Wednesday, March 18, 2009

Retention Bonus in Cash?

AIG paid 22 people over $2MM each as retention bonuses, even though they worked in the Financial Products Division that basically sets the standard for bad investing. If you want a key employee to stay, your pay is in exchange for future services. If they have the option to leave right after the bonus, this is not a retention bonus, but rather, a bonus for performance, such as a percent of commissions or revenues generated.

Thus, it makes zero sense to pay someone cash as a retention bonus. You should pay them in restricted stock, or call it something else. As part of a unit that basically bankrupted the company, I do not see any reason why one should pay a premium for these people, because when a unit like that fails so massively, the option to cherry pick trades that made money and lobby for a piece of those profits is worthless. The Financial Products group is so worthless, such tendentious pleading should fall on deaf ears. Further, paying them cash makes no sense for shareholders. It seems like an "agency problem" is at work.

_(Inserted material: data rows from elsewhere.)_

import Summits.BirchSwinnertonDyer.Rank1Residual.X2.GreenbergVatsalTateKummerLocal
import Literature.NumberTheory.EllipticCurves.SpectralValuationUnramified
import Literature.NumberTheory.EllipticCurves.UnramifiedLayerRootsProofs
import HarnessLib

/-!
# Route `ByReductionTypeAtTwo`, crux `MultUpperHalfAtTwo` (item stmt-BirchSwinnertonDyer-19922), TOWER road, Greenberg LNM 1716
# §4 p. 108 «for `v ∣ p`» at a MULTIPLICATIVE place, part 4 — the Tate-side «formal group»: `E₁ = Ψ(units)` and its torsion
# `C = Ψ(μ_{p^∞})` (stability, `p`-divisibility, `E/E₁` torsion, cyclic layers, the flip acts as `−1`)

HONEST FRAMING (cell `bsd-2adic`, run/shared/lean/pub/bsd-2adic/, seat `bsd-2adic-tower-1` GEN 29, HUMAN RULINGS
D-0036 / D-0054 / D-0074): TOOL theorems only (no definition, no named fact, no `sorry`); closes nothing by itself;
nothing booked; BSD is not proved by any of this.

Setting: `K` a number field, `v` a finite place, `W/K` a Weierstrass curve, Tate's twisted uniformisation at `v`
(`TateCurve.exists_twistedTateUniformisation_tateJ`): `Ψ : K̄_vˣ → E(K̄_v)` onto, kernel `q^ℤ` (`0 < |q|_v < 1`),
`σ•Ψ(u) = χ(σ)Ψ(σu)` with `χ(σ) = 1 ⇔ σt = t`; `w` the spectral valuation of `K̄_v`. The subgroup `E₁ = Ψ({u : |u|_v = 1})`
plays at a multiplicative place the rôle the formal group `Ê(𝔪̄)` plays at a good place in bsd-inputs-k4-p1's road to
Greenberg's p. 108 local surjectivity (`InputsGreenbergLocalAtP.coinvInput_of_formalH2_of_coatesGreenberg`); its torsion is
`C = E₁[p^∞] = Ψ(μ_{p^∞}) ≅ μ_{p^∞} ⊗ χ`. This file proves the displayed inputs of parts 2–3 (`MultLocSurj.coinvInput_of_H2_…`,
`MultLocSurj.subsingleton_continuousCohomology_two_of_neg`) for this pair, with `E₁`, `C` passed as subgroups described by
membership (`hE₁`, `hC`; no definition is introduced):

* `exists_pow_eq_one_of_mem` / `apply_mem_of_pow_eq_one` — `C = Ψ(μ_{p^∞})`;
* `smul_mem_of_mem` (`E₁` is `Γ_{K_v}`-stable), `exists_nsmul_eq_of_mem` (`E₁` is `p`-divisible),
  `exists_nsmul_eq_of_mem_torsion` (`C` is `p`-divisible), `exists_generator` (`C[p^r]` is cyclic on `Ψ(ζ_{p^r})`),
  `smul_eq_neg_of_mem` (a `τ` fixing `μ_{p^∞}` with `τt = −t` acts as `−1` on `C`);
* `exists_nsmul_mem` — **`E(K̄_v)/E₁` is torsion**: `|u|_v^d = ‖a₀‖ ∈ |ϖ|^ℤ` for the constant coefficient `a₀` of the minimal
  polynomial of `u` (Neukirch II (4.8), Mathlib `spectralNorm_eq_norm_coeff_zero_rpow`) and `|q|_v = |ϖ|^e`, `e ≥ 1`, so
  `u^{de} q^{−m}` is a unit and `(de)•Ψ(u) ∈ E₁`.

References: J. Silverman, GTM 151, V.3.1, V.5.2–V.5.3; J. Neukirch, *ANT* II (4.8); R. Greenberg, LNM 1716 §2 pp. 75–76.
-/

set_option autoImplicit false
-- the Theorems namespace of this sub repeats the summit name by design (D-0017 nested layout: Summit.<S>.<Sub>)
set_option linter.dupNamespace false

noncomputable section

open scoped Classical NNReal

universe u

namespace Summit.BirchSwinnertonDyer.BirchSwinnertonDyer.Theorems.MultLocSurj

open NumberField IsDedekindDomain Field Literature.NumberTheory.GaloisRepresentations
  Literature.NumberTheory.EllipticCurves IsDedekindDomain.HeightOneSpectrum
  Summit.BirchSwinnertonDyer.Rank1Residual.X2
import Mathlib
import Summits.MatrixMultiplication.MatrixMultiplication.Theses.FourierTwoFamiliesModP
import Literature.Computability.AlgebraicComplexity.SimultaneousDoubleProduct

/-!
# Sketch — first lemmas of the crux-idea cards for `PrimeCyclicPowerGain`
(stmt-MatrixMultiplication-14309; planner-cruxidea …-14309-2, round 1)

Card `clique-coclique-direct-sum-clique`: `TranslateClassWall`, `CoreClassWall`.
Card `fekete-submultiplicativity-integer-lift`: `IntegerLift`, `RadixStacking`, `ScaleSubmult`,
`FeketeReduction`.
All are `Prop`s (statements only); nothing is asserted.
-/

namespace Summit.MatrixMultiplication.MatrixMultiplication.Cruxes.PrimeCyclicPowerGain.Sketch

open Finset
open scoped Pointwise
open Literature.Computability.AlgebraicComplexity (IsSDPP)
open Summit.MatrixMultiplication.MatrixMultiplication.Theses.FourierTwoFamiliesModP
  (PrimeCyclicPowerGain PrimeDensityDecay)

/-- Card 1, first lemma (provable now; clique–coclique double count):
a TRANSLATE family `A i = A₀ + tᵢ`, `B i = B₀ + tᵢ` with the SDPP obeys the wall `n·s² ≤ p`
(the sets `tᵢ + (A₀ + B₀)` are pairwise disjoint of size `s²`). -/
def TranslateClassWall : Prop :=
  ∀ p : ℕ, p.Prime → ∀ (n s : ℕ) (A₀ B₀ : Finset (ZMod p)) (t : Fin n → ZMod p),
    A₀.card = s → B₀.card = s →
    IsSDPP (fun i => A₀.image (· + t i)) (fun i => B₀.image (· + t i)) →
    n * s ^ 2 ≤ p

/-- Card 1, operative form (provable now from `TranslateClassWall` + `IsSDPP.mono` +
`IsSDPP.reindex`): if a translated CORE `(Ac + t r, Bc + t r)` sits inside `m` distinct blocks
of an arbitrary SDPP family in `ℤ/p`, then `m · |Ac| · |Bc| ≤ p`. -/
def CoreClassWall : Prop :=
  ∀ p : ℕ, p.Prime → ∀ (n m : ℕ) (A B : Fin n → Finset (ZMod p)) (ι : Fin m → Fin n)
    (Ac Bc : Finset (ZMod p)) (t : Fin m → ZMod p),
    Function.Injective ι → IsSDPP A B →
    (∀ r : Fin m, Ac.image (· + t r) ⊆ A (ι r)) →
    (∀ r : Fin m, Bc.image (· + t r) ⊆ B (ι r)) →
    m * (Ac.card * Bc.card) ≤ p

/-- Card 2, first lemma (a) (provable now): the SDPP lifts for free from `ℤ/p` to `ℤ`
(representatives in `[0,p)`): a solution of `(a-a')+(b-b') = 0` in `ℤ` is one mod `p`. -/
def IntegerLift : Prop :=
  ∀ p : ℕ, p.Prime → ∀ (n : ℕ) (A B : Fin n → Finset (ZMod p)), IsSDPP A B →
    IsSDPP (fun i => (A i).image (fun x : ZMod p => (x.val : ℤ)))
           (fun i => (B i).image (fun x : ZMod p => (x.val : ℤ)))

/-- Card 2, first lemma (b) (provable now; exact super-multiplicativity by radix stacking):
an integer SDPP family with blocks inside `[0,N)` and a second integer SDPP family stack, with
radix `2N`, into an SDPP family with `n·n'` blocks `A i + 2N·A' i'`, `B i + 2N·B' i'`
(the low part of `(a-a')+(b-b')` lies in `(-2N, 2N)`, so both levels vanish separately). -/
def RadixStacking : Prop :=
  ∀ (N n n' : ℕ) (A B : Fin n → Finset ℤ) (A' B' : Fin n' → Finset ℤ),
    IsSDPP A B → IsSDPP A' B' →
    (∀ i, ∀ x ∈ A i, 0 ≤ x ∧ x < N) → (∀ i, ∀ x ∈ B i, 0 ≤ x ∧ x < N) →
    IsSDPP
      (fun q : Fin (n * n') =>
        A (finProdFinEquiv.symm q).1 + (A' (finProdFinEquiv.symm q).2).image (fun x => 2 * (N : ℤ) * x))
      (fun q : Fin (n * n') =>
        B (finProdFinEquiv.symm q).1 + (B' (finProdFinEquiv.symm q).2).image (fun x => 2 * (N : ℤ) * x))

/-- Card 2, THE BET (approximate sub-multiplicativity across scales with an absolute constant
`C`): a balanced SDPP family with block size `s₁·s₂` in a prime cyclic group is at most `C` times
as dense as the product of the densities of two balanced SDPP families with block sizes `s₁` and
`s₂` in prime cyclic groups. -/
def ScaleSubmult (C : ℝ) : Prop :=
  ∀ p : ℕ, p.Prime → ∀ (n s₁ s₂ : ℕ) (A B : Fin n → Finset (ZMod p)), 2 ≤ s₁ → 2 ≤ s₂ →
    (∀ i, (A i).card = s₁ * s₂ ∧ (B i).card = s₁ * s₂) → IsSDPP A B →
    ∃ (p₁ n₁ : ℕ) (A₁ B₁ : Fin n₁ → Finset (ZMod p₁)) (p₂ n₂ : ℕ)
      (A₂ B₂ : Fin n₂ → Finset (ZMod p₂)),
      p₁.Prime ∧ p₂.Prime ∧
      (∀ i, (A₁ i).card = s₁ ∧ (B₁ i).card = s₁) ∧ (∀ i, (A₂ i).card = s₂ ∧ (B₂ i).card = s₂) ∧
      IsSDPP A₁ B₁ ∧ IsSDPP A₂ B₂ ∧
      ((n : ℝ) * ((s₁ * s₂ : ℕ) : ℝ) / (p : ℝ)
        ≤ C * ((n₁ : ℝ) * (s₁ : ℝ) / (p₁ : ℝ)) * ((n₂ : ℝ) * (s₂ : ℝ) / (p₂ : ℝ)))

/-- Card 2, the transfer (provable now, Fekete-type bookkeeping + `IsSDPP.mono`):
sub-multiplicativity with ANY absolute constant plus the route's qualitative rung
`PrimeDensityDecay` (rank 4) give the crux `PrimeCyclicPowerGain` (rank 2), with
`c = (log 2) / (2 log s*)` for `s* = s₀(1/(2C))`. -/
def FeketeReduction : Prop :=
  ∀ C : ℝ, 0 < C → ScaleSubmult C → PrimeDensityDecay → PrimeCyclicPowerGain

end Summit.MatrixMultiplication.MatrixMultiplication.Cruxes.PrimeCyclicPowerGain.Sketch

This just highlights the ability of corporate insiders to appropriate value from shareholders. I wouldn't give them a special tax, as a government agent I would just liquidate the company, unless they can pay back my investment immediately. The franchise value should go to zero, and debt holders may bear some losses. If this happens, perhaps insiders will not try this as much in the future, because capital providers would care about such things. In this market there are a lot of smart people, knowledgeable about derivatives and financial products, looking for work. The notional amounts are scary, but it is straightforward, and the current management is clearly not operating in 'good faith', and once you know that, you need to excise them asap. Breaking promises is warranted because basically this company is bankrupt, and employees are unsecured creditors. In the same way I think Ford and GM need to abrogate their old UAW contracts, AIG should abrogate million dollar cash retention bonuses. Both are not in the capital provider's best interest, and as these people need capital, it should present such firms with a choice: adjust your contracts or get in line with everyone else to pick over the company's assets.

2 comments:

Anonymous said...

If they did an overnight bankruptcy filing, with the government then taking over, these contracts would not neccessarily have been left in-force.

Regardless, we don't know the terms of the contracts. The retention bonuses might have been paid at the end of the period if you stayed at the company.

Everyone is just jelous. We all want jobs where you can fail massively and still get paid lots of money.

Anonymous said...

Why are we conflating all employees of AIGFP with those that failed?